▶ WHAT TO WORK ON: The answer must consist of each line of the records below that contains the string "along".

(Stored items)
********

import Summits.QuantumFields.YangMills.Theorems.UnitScaleTiltProp8FlatPullbackDictionary
import HarnessLib

/-!
# Route `UnitScaleTilt`, crux K1 child «MinimiserStabilityRegPr» (stmt-QuantumFields-19200), registered stub V2′ `stub_halvingStep`
# (skeleton v7 cc37a17877262141) — **[Balaban1985Variational] (159) ⇒ (165) ROW BY ROW ON THE TORUS**: the three torus letters of the
# halving socket (`Prop8PullbackDict.localChart_top_of_torus`: `|A|`, `|∇^ηA|`, flat `|∂^{η*}∂^ηA♯|`) are SUBADDITIVE along the decomposition
# «A = A₁ + HB − HD(A₁ + HB)» (159), so the (165)/(167) size of `A` is the sum of the sizes of its three pieces

Cell `ym3-torus` (HUMAN RULING D-0037, YM ladder rung R3 — continuum SU(2) YM₃ on the torus is a RUNG, not the Clay problem), width seat
`ym-ust-19200-w3` gen 0.  `--supports stmt-QuantumFields-19200 --as helper`; def-free, 0 sorry, standard axioms.  Bookkeeping only: the three
pieces' bounds ((164) for `HB` = `FlatHBBound164.rows164_quarter`; (165)'s `B₀C₄(…)²` for `A₁` = F4 `FlatSmallSolution158CubeSeq.letter_solution158_dom_le`
+ P3b; `B₀4C₂(…)²` for `HD(A₁ + HB)` = P2 `HSupLetterG`/`HDecayLetterD` on P3a's chart remainder) are NOT proved here.

THE PRINT (p. 303–304): *«We have constructed the configuration U₁ = e^{iηA}, and A is given by A = A₁ + HB − HD(A₁ + HB), (159) where A₁
satisfies Eq. (158). … This bound [(164)], the equality (159) and Eq. (158) imply |A|, |∇^ηA|, |∂^{η*}∂^ηA|, |Δ^ηA| ≦ ¼M_Δmax{B₃ε₁, ½ε₀} +
B₀C₄(36dL²B₁Mε₀)² + B₀4C₂(36dL²B₁Mε₀)² (165)»*.

WHAT THIS FILE PROVES (torus one-forms `A, A₁, 𝔄, R : PBond P 0 → M_N(ℂ)`, `η : ℝ`, `y := transl 0 z`):
* §1 `pull_add`/`pull_sub` (pullback is additive); `plaqCovDeriv_flat_pull_add/_sub` (the flat curl of §2 of the dictionary is additive);
  `pdiv_sub` (the flat/any-background divergence of a difference; companion of lit-balaban's `B8Eq143PlaqExpansion.pdiv_add`);
  `d2_flat_pull_add/_sub` — **the second-order letter `∂^{η*}∂^ηA♯` of the socket is additive/subtractive in `A`**.
* §2 `norm_apply_le_of_decomp`, `norm_grad_le_of_decomp`, `norm_d2_le_of_decomp` — for `A = A₁ + 𝔄 − R`, each of the three torus letters of
  `A` at a point is `≤` the sum of the same letter of `A₁`, `𝔄`, `R` (triangle inequality; (159) ⇒ (165) line 1, row by row).
* §3 `torusBounds_of_decomp` — the three hypotheses `h1`/`h2`/`h3` of `Prop8PullbackDict.localChart_top_of_torus` at threshold `α₂` from per-piece
  bounds `e₁, e₂, e₃` on the same layers with `e₁ + e₂ + e₃ < α₂` (print: `e₁ + e₂ + e₃ = ¼max{B₃ε₁, ½ε₀} + Kε₀²` ≤ (167) after (166); the strict
  margin is the consumer's `α₂`).

HONEST SCOPE: no estimate of Bałaban's is proved; pure linearity and triangle inequalities over lit-balaban's letters at the flat background.
No definition, no sorry, standard axioms.  NOT a claim about the crux, the rung, or the mass gap.

References: T. Bałaban, CMP **102** (1985) 277–309 [Balaban1985Variational] (159) p.303, (165)–(167) p.304; CMP **99** (1985) 75–102
[Balaban1985RegularSpaces] (1.1)–(1.2) p.76, (1.140) p.100.
-/

set_option autoImplicit false

noncomputable section

open scoped Matrix.Norms.L2Operator BigOperators

namespace Summit.QuantumFields.YangMills.Theorems.Prop8PullbackLin

open Literature.MathematicalPhysics.QuantumFieldTheory.Balaban1983to89
open B7Prop1Explicit (e)
open B8Ineq132 (covDeriv BondTouches)
open B8Eq140Level (SideTouches)
open B8Eq143PlaqExpansion (pdiv pdiv_add)
open B8Eq146AExpansion (plaqCovDeriv)
open B8Thm2SetupTorus (pullDom)
open B10Eq27TorusAxialLog (pull transl pull_apply)
open Summit.QuantumFields.YangMills.Theorems.Prop8PullbackDict (plaqCovDeriv_flat_pull_apply pdiv_flat_apply)

variable {P : Params} {N : ℕ}

/-! ## §1 Linearity of the pullback, the flat curl and the flat divergence -/

/-- The pullback of torus one-forms is additive. [cite: Balaban1985RegularSpaces, (1.3) p.77] -/
theorem pull_add (A B : (PBond P 0 → Matrix (Fin N) (Fin N) ℂ)) : pull (A + B) 0 = pull A 0 + pull B 0 := by
  funext z μ; rfl

/-- The pullback of torus one-forms respects differences. [cite: Balaban1985RegularSpaces, (1.3) p.77] -/
theorem pull_sub (A B : (PBond P 0 → Matrix (Fin N) (Fin N) ℂ)) : pull (A - B) 0 = pull A 0 - pull B 0 := by
  funext z μ; rfl

/-- The flat curl `∂^η` of the pullback is additive. [cite: Balaban1985RegularSpaces, (1.1)-(1.2) p.76] -/
theorem plaqCovDeriv_flat_pull_add (η : ℝ) (A B : (PBond P 0 → Matrix (Fin N) (Fin N) ℂ)) :
    plaqCovDeriv η (1 : B7Prop1Explicit.Site P.d → Fin P.d → (Matrix (Fin N) (Fin N) ℂ)ˣ) (pull (A + B) 0) =
      plaqCovDeriv η (1 : B7Prop1Explicit.Site P.d → Fin P.d → (Matrix (Fin N) (Fin N) ℂ)ˣ) (pull A 0) +
        plaqCovDeriv η (1 : B7Prop1Explicit.Site P.d → Fin P.d → (Matrix (Fin N) (Fin N) ℂ)ˣ) (pull B 0) := by
  funext μ ν z
  simp only [Pi.add_apply, plaqCovDeriv_flat_pull_apply, smul_sub, smul_add]
  abel

/-- The flat curl `∂^η` of the pullback respects differences. [cite: Balaban1985RegularSpaces, (1.1)-(1.2) p.76] -/
theorem plaqCovDeriv_flat_pull_sub (η : ℝ) (A B : (PBond P 0 → Matrix (Fin N) (Fin N) ℂ)) :
    plaqCovDeriv η (1 : B7Prop1Explicit.Site P.d → Fin P.d → (Matrix (Fin N) (Fin N) ℂ)ˣ) (pull (A - B) 0) =
      plaqCovDeriv η (1 : B7Prop1Explicit.Site P.d → Fin P.d → (Matrix (Fin N) (Fin N) ℂ)ˣ) (pull A 0) -
        plaqCovDeriv η (1 : B7Prop1Explicit.Site P.d → Fin P.d → (Matrix (Fin N) (Fin N) ℂ)ˣ) (pull B 0) := by
  funext μ ν z
  simp only [Pi.sub_apply, plaqCovDeriv_flat_pull_apply, smul_sub]
  abel

section AnyBackground

variable {d : ℕ} {𝔸 : Type*} [NormedRing 𝔸] [NormedAlgebra ℂ 𝔸]

/-- The covariant divergence `∂^{η*}_V` of a difference (companion of `B8Eq143PlaqExpansion.pdiv_add`). [cite: Balaban1985RegularSpaces, (1.2) p.76] -/
theorem pdiv_sub (η : ℝ) (V : B7Prop1Explicit.Site d → Fin d → 𝔸ˣ) (F G : Fin d → Fin d → B7Prop1Explicit.Site d → 𝔸) (μ : Fin d)
    (x : B7Prop1Explicit.Site d) : pdiv η V (F - G) μ x = pdiv η V F μ x - pdiv η V G μ x := by
  have h := pdiv_add η V (F - G) G μ x
  rw [sub_add_cancel] at h
  rw [h, add_sub_cancel_right]

end AnyBackground

/-- **THE SECOND-ORDER LETTER `∂^{η*}∂^ηA♯` IS ADDITIVE IN `A`** (flat background). [cite: Balaban1985RegularSpaces, (1.1)-(1.2) p.76, (1.140) p.100] -/
theorem d2_flat_pull_add (η : ℝ) (A B : (PBond P 0 → Matrix (Fin N) (Fin N) ℂ)) (μ : Fin P.d) (z : B7Prop1Explicit.Site P.d) :
    pdiv η (1 : B7Prop1Explicit.Site P.d → Fin P.d → (Matrix (Fin N) (Fin N) ℂ)ˣ)
        (plaqCovDeriv η (1 : B7Prop1Explicit.Site P.d → Fin P.d → (Matrix (Fin N) (Fin N) ℂ)ˣ) (pull (A + B) 0)) μ z =
      pdiv η (1 : B7Prop1Explicit.Site P.d → Fin P.d → (Matrix (Fin N) (Fin N) ℂ)ˣ)
          (plaqCovDeriv η (1 : B7Prop1Explicit.Site P.d → Fin P.d → (Matrix (Fin N) (Fin N) ℂ)ˣ) (pull A 0)) μ z +
        pdiv η (1 : B7Prop1Explicit.Site P.d → Fin P.d → (Matrix (Fin N) (Fin N) ℂ)ˣ)
          (plaqCovDeriv η (1 : B7Prop1Explicit.Site P.d → Fin P.d → (Matrix (Fin N) (Fin N) ℂ)ˣ) (pull B 0)) μ z := by
  rw [plaqCovDeriv_flat_pull_add, pdiv_add]

/-- **THE SECOND-ORDER LETTER `∂^{η*}∂^ηA♯` RESPECTS DIFFERENCES** (flat background). [cite: Balaban1985RegularSpaces, (1.1)-(1.2) p.76, (1.140) p.100] -/
theorem d2_flat_pull_sub (η : ℝ) (A B : (PBond P 0 → Matrix (Fin N) (Fin N) ℂ)) (μ : Fin P.d) (z : B7Prop1Explicit.Site P.d) :
    pdiv η (1 : B7Prop1Explicit.Site P.d → Fin P.d → (Matrix (Fin N) (Fin N) ℂ)ˣ)
        (plaqCovDeriv η (1 : B7Prop1Explicit.Site P.d → Fin P.d → (Matrix (Fin N) (Fin N) ℂ)ˣ) (pull (A - B) 0)) μ z =
      pdiv η (1 : B7Prop1Explicit.Site P.d → Fin P.d → (Matrix (Fin N) (Fin N) ℂ)ˣ)
          (plaqCovDeriv η (1 : B7Prop1Explicit.Site P.d → Fin P.d → (Matrix (Fin N) (Fin N) ℂ)ˣ) (pull A 0)) μ z -
        pdiv η (1 : B7Prop1Explicit.Site P.d → Fin P.d → (Matrix (Fin N) (Fin N) ℂ)ˣ)
          (plaqCovDeriv η (1 : B7Prop1Explicit.Site P.d → Fin P.d → (Matrix (Fin N) (Fin N) ℂ)ˣ) (pull B 0)) μ z := by
  rw [plaqCovDeriv_flat_pull_sub, pdiv_sub]

/-! ## §2 (159) ⇒ (165) line 1, row by row: the three letters of `A = A₁ + 𝔄 − R` -/

section Decomp

variable {A A₁ 𝔄 R : (PBond P 0 → Matrix (Fin N) (Fin N) ℂ)}

/-- **ROW `|A|`** of (165): `‖A(b)‖ ≤ ‖A₁(b)‖ + ‖𝔄(b)‖ + ‖R(b)‖` for `A = A₁ + 𝔄 − R`. [cite: Balaban1985Variational, (159) p.303, (165) p.304] -/
theorem norm_apply_le_of_decomp (hA : A = A₁ + 𝔄 - R) (b : PBond P 0) : ‖A b‖ ≤ ‖A₁ b‖ + ‖𝔄 b‖ + ‖R b‖ := by
  rw [hA, Pi.sub_apply, Pi.add_apply]
  exact (norm_sub_le _ _).trans (add_le_add (norm_add_le _ _) le_rfl)

/-- **ROW `|∇^ηA|`** of (165): the scaled forward difference of `A = A₁ + 𝔄 − R` along `b ↦ b′` is bounded by the sum of the three.
[cite: Balaban1985Variational, (159) p.303, (165) p.304] -/
theorem norm_grad_le_of_decomp (hA : A = A₁ + 𝔄 - R) (c : ℝ) (b b' : PBond P 0) :
    ‖c • (A b' - A b)‖ ≤ ‖c • (A₁ b' - A₁ b)‖ + ‖c • (𝔄 b' - 𝔄 b)‖ + ‖c • (R b' - R b)‖ := by
  have h : c • (A b' - A b) = c • (A₁ b' - A₁ b) + c • (𝔄 b' - 𝔄 b) - c • (R b' - R b) := by
    rw [hA]; simp only [Pi.sub_apply, Pi.add_apply, smul_sub, smul_add]; abel
  rw [h]
  exact (norm_sub_le _ _).trans (add_le_add (norm_add_le _ _) le_rfl)

/-- **ROW `|∂^{η*}∂^ηA|`** of (165): the flat second-order letter of `A = A₁ + 𝔄 − R` at `(z, μ)` is bounded by the sum of the three (§1 linearity).
[cite: Balaban1985Variational, (159) p.303, (165) p.304] -/
theorem norm_d2_le_of_decomp (hA : A = A₁ + 𝔄 - R) (η : ℝ) (μ : Fin P.d) (z : B7Prop1Explicit.Site P.d) :
    ‖pdiv η (1 : B7Prop1Explicit.Site P.d → Fin P.d → (Matrix (Fin N) (Fin N) ℂ)ˣ)
        (plaqCovDeriv η (1 : B7Prop1Explicit.Site P.d → Fin P.d → (Matrix (Fin N) (Fin N) ℂ)ˣ) (pull A 0)) μ z‖ ≤
      ‖pdiv η (1 : B7Prop1Explicit.Site P.d → Fin P.d → (Matrix (Fin N) (Fin N) ℂ)ˣ)
          (plaqCovDeriv η (1 : B7Prop1Explicit.Site P.d → Fin P.d → (Matrix (Fin N) (Fin N) ℂ)ˣ) (pull A₁ 0)) μ z‖ +
      ‖pdiv η (1 : B7Prop1Explicit.Site P.d → Fin P.d → (Matrix (Fin N) (Fin N) ℂ)ˣ)
          (plaqCovDeriv η (1 : B7Prop1Explicit.Site P.d → Fin P.d → (Matrix (Fin N) (Fin N) ℂ)ˣ) (pull 𝔄 0)) μ z‖ +
      ‖pdiv η (1 : B7Prop1Explicit.Site P.d → Fin P.d → (Matrix (Fin N) (Fin N) ℂ)ˣ)
          (plaqCovDeriv η (1 : B7Prop1Explicit.Site P.d → Fin P.d → (Matrix (Fin N) (Fin N) ℂ)ˣ) (pull R 0)) μ z‖ := by
  rw [hA, d2_flat_pull_sub, d2_flat_pull_add]
  exact (norm_sub_le _ _).trans (add_le_add (norm_add_le _ _) le_rfl)

end Decomp

/-! ## §3 The socket's three torus hypotheses from per-piece bounds -/

/-- **(159) ⇒ (167) ON THE LAYERS, FOR THE SOCKET**: if on the `SideTouches` layer of a `ℤᵈ` region `S` the three pieces `A₁`, `𝔄`, `R` of
`A = A₁ + 𝔄 − R` have sup sizes `≤ e₁, e₂, e₃`, scaled-gradient sizes `≤ e₁, e₂, e₃` and (on the `BondTouches` layer) flat second-order sizes
`≤ e₁, e₂, e₃`, and `e₁ + e₂ + e₃ < α₂`, then `A` satisfies the three torus-native hypotheses `h1`/`h2`/`h3` of
`Prop8PullbackDict.localChart_top_of_torus` (resp. `cond140_flat_pull_of_torus` at the top scale) at threshold `α₂`.  Print: `e₂ = ¼M_Δmax{B₃ε₁, ½ε₀}`
((164)), `e₁ = B₀C₄(36dL²B₁Mε₀)²`, `e₃ = B₀4C₂(36dL²B₁Mε₀)²` ((165)), `e₁ + e₃ ≤ ⅛M′ε₀` by (166). [cite: Balaban1985Variational, (159) p.303, (164)–(167) p.304] -/
theorem torusBounds_of_decomp {A A₁ 𝔄 R : (PBond P 0 → Matrix (Fin N) (Fin N) ℂ)} (hA : A = A₁ + 𝔄 - R) {η α₂ e₁ e₂ e₃ : ℝ}
    (hsum : e₁ + e₂ + e₃ < α₂) (S : Set (B7Prop1Explicit.Site P.d))
    (s₁ : ∀ (z : B7Prop1Explicit.Site P.d) (τ : Fin P.d), SideTouches S z τ → ‖A₁ ⟨transl 0 z, τ⟩‖ ≤ e₁)
    (s₂ : ∀ (z : B7Prop1Explicit.Site P.d) (τ : Fin P.d), SideTouches S z τ → ‖𝔄 ⟨transl 0 z, τ⟩‖ ≤ e₂)
    (s₃ : ∀ (z : B7Prop1Explicit.Site P.d) (τ : Fin P.d), SideTouches S z τ → ‖R ⟨transl 0 z, τ⟩‖ ≤ e₃)
    (g₁ : ∀ (z : B7Prop1Explicit.Site P.d) (κ τ : Fin P.d), SideTouches S z τ →
      ‖η⁻¹ • (A₁ ⟨(transl 0 z).shift κ, τ⟩ - A₁ ⟨transl 0 z, τ⟩)‖ ≤ e₁)
    (g₂ : ∀ (z : B7Prop1Explicit.Site P.d) (κ τ : Fin P.d), SideTouches S z τ →
      ‖η⁻¹ • (𝔄 ⟨(transl 0 z).shift κ, τ⟩ - 𝔄 ⟨transl 0 z, τ⟩)‖ ≤ e₂)
    (g₃ : ∀ (z : B7Prop1Explicit.Site P.d) (κ τ : Fin P.d), SideTouches S z τ →
      ‖η⁻¹ • (R ⟨(transl 0 z).shift κ, τ⟩ - R ⟨transl 0 z, τ⟩)‖ ≤ e₃)
    (d₁ : ∀ (z : B7Prop1Explicit.Site P.d) (μ : Fin P.d), BondTouches S z μ →
      ‖pdiv η (1 : B7Prop1Explicit.Site P.d → Fin P.d → (Matrix (Fin N) (Fin N) ℂ)ˣ)
          (plaqCovDeriv η (1 : B7Prop1Explicit.Site P.d → Fin P.d → (Matrix (Fin N) (Fin N) ℂ)ˣ) (pull A₁ 0)) μ z‖ ≤ e₁)
    (d₂ : ∀ (z : B7Prop1Explicit.Site P.d) (μ : Fin P.d), BondTouches S z μ →
      ‖pdiv η (1 : B7Prop1Explicit.Site P.d → Fin P.d → (Matrix (Fin N) (Fin N) ℂ)ˣ)
          (plaqCovDeriv η (1 : B7Prop1Explicit.Site P.d → Fin P.d → (Matrix (Fin N) (Fin N) ℂ)ˣ) (pull 𝔄 0)) μ z‖ ≤ e₂)
    (d₃ : ∀ (z : B7Prop1Explicit.Site P.d) (μ : Fin P.d), BondTouches S z μ →
      ‖pdiv η (1 : B7Prop1Explicit.Site P.d → Fin P.d → (Matrix (Fin N) (Fin N) ℂ)ˣ)
          (plaqCovDeriv η (1 : B7Prop1Explicit.Site P.d → Fin P.d → (Matrix (Fin N) (Fin N) ℂ)ˣ) (pull R 0)) μ z‖ ≤ e₃) :
    (∀ (z : B7Prop1Explicit.Site P.d) (τ : Fin P.d), SideTouches S z τ → ‖A ⟨transl 0 z, τ⟩‖ < α₂) ∧
    (∀ (z : B7Prop1Explicit.Site P.d) (κ τ : Fin P.d), SideTouches S z τ →
      ‖η⁻¹ • (A ⟨(transl 0 z).shift κ, τ⟩ - A ⟨transl 0 z, τ⟩)‖ < α₂) ∧
    (∀ (z : B7Prop1Explicit.Site P.d) (μ : Fin P.d), BondTouches S z μ →
      ‖pdiv η (1 : B7Prop1Explicit.Site P.d → Fin P.d → (Matrix (Fin N) (Fin N) ℂ)ˣ)
          (plaqCovDeriv η (1 : B7Prop1Explicit.Site P.d → Fin P.d → (Matrix (Fin N) (Fin N) ℂ)ˣ) (pull A 0)) μ z‖ < α₂) := by
  refine ⟨fun z τ hz => ?_, fun z κ τ hz => ?_, fun z μ hz => ?_⟩
  · exact ((norm_apply_le_of_decomp hA _).trans (add_le_add_three (s₁ z τ hz) (s₂ z τ hz) (s₃ z τ hz))).trans_lt hsum
  · exact ((norm_grad_le_of_decomp hA η⁻¹ _ _).trans (add_le_add_three (g₁ z κ τ hz) (g₂ z κ τ hz) (g₃ z κ τ hz))).trans_lt hsum
  · exact ((norm_d2_le_of_decomp hA η μ z).trans (add_le_add_three (d₁ z μ hz) (d₂ z μ hz) (d₃ z μ hz))).trans_lt hsum

end Summit.QuantumFields.YangMills.Theorems.Prop8PullbackLin

end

********

▶ SOLVED PROBLEM:
# halving socket (`Prop8PullbackDict.localChart_top_of_torus`: `|A|`, `|∇^ηA|`, flat `|∂^{η*}∂^ηA♯|`) are SUBADDITIVE along the decomposition
/-- **ROW `|∇^ηA|`** of (165): the scaled forward difference of `A = A₁ + 𝔄 − R` along `b ↦ b′` is bounded by the sum of the three.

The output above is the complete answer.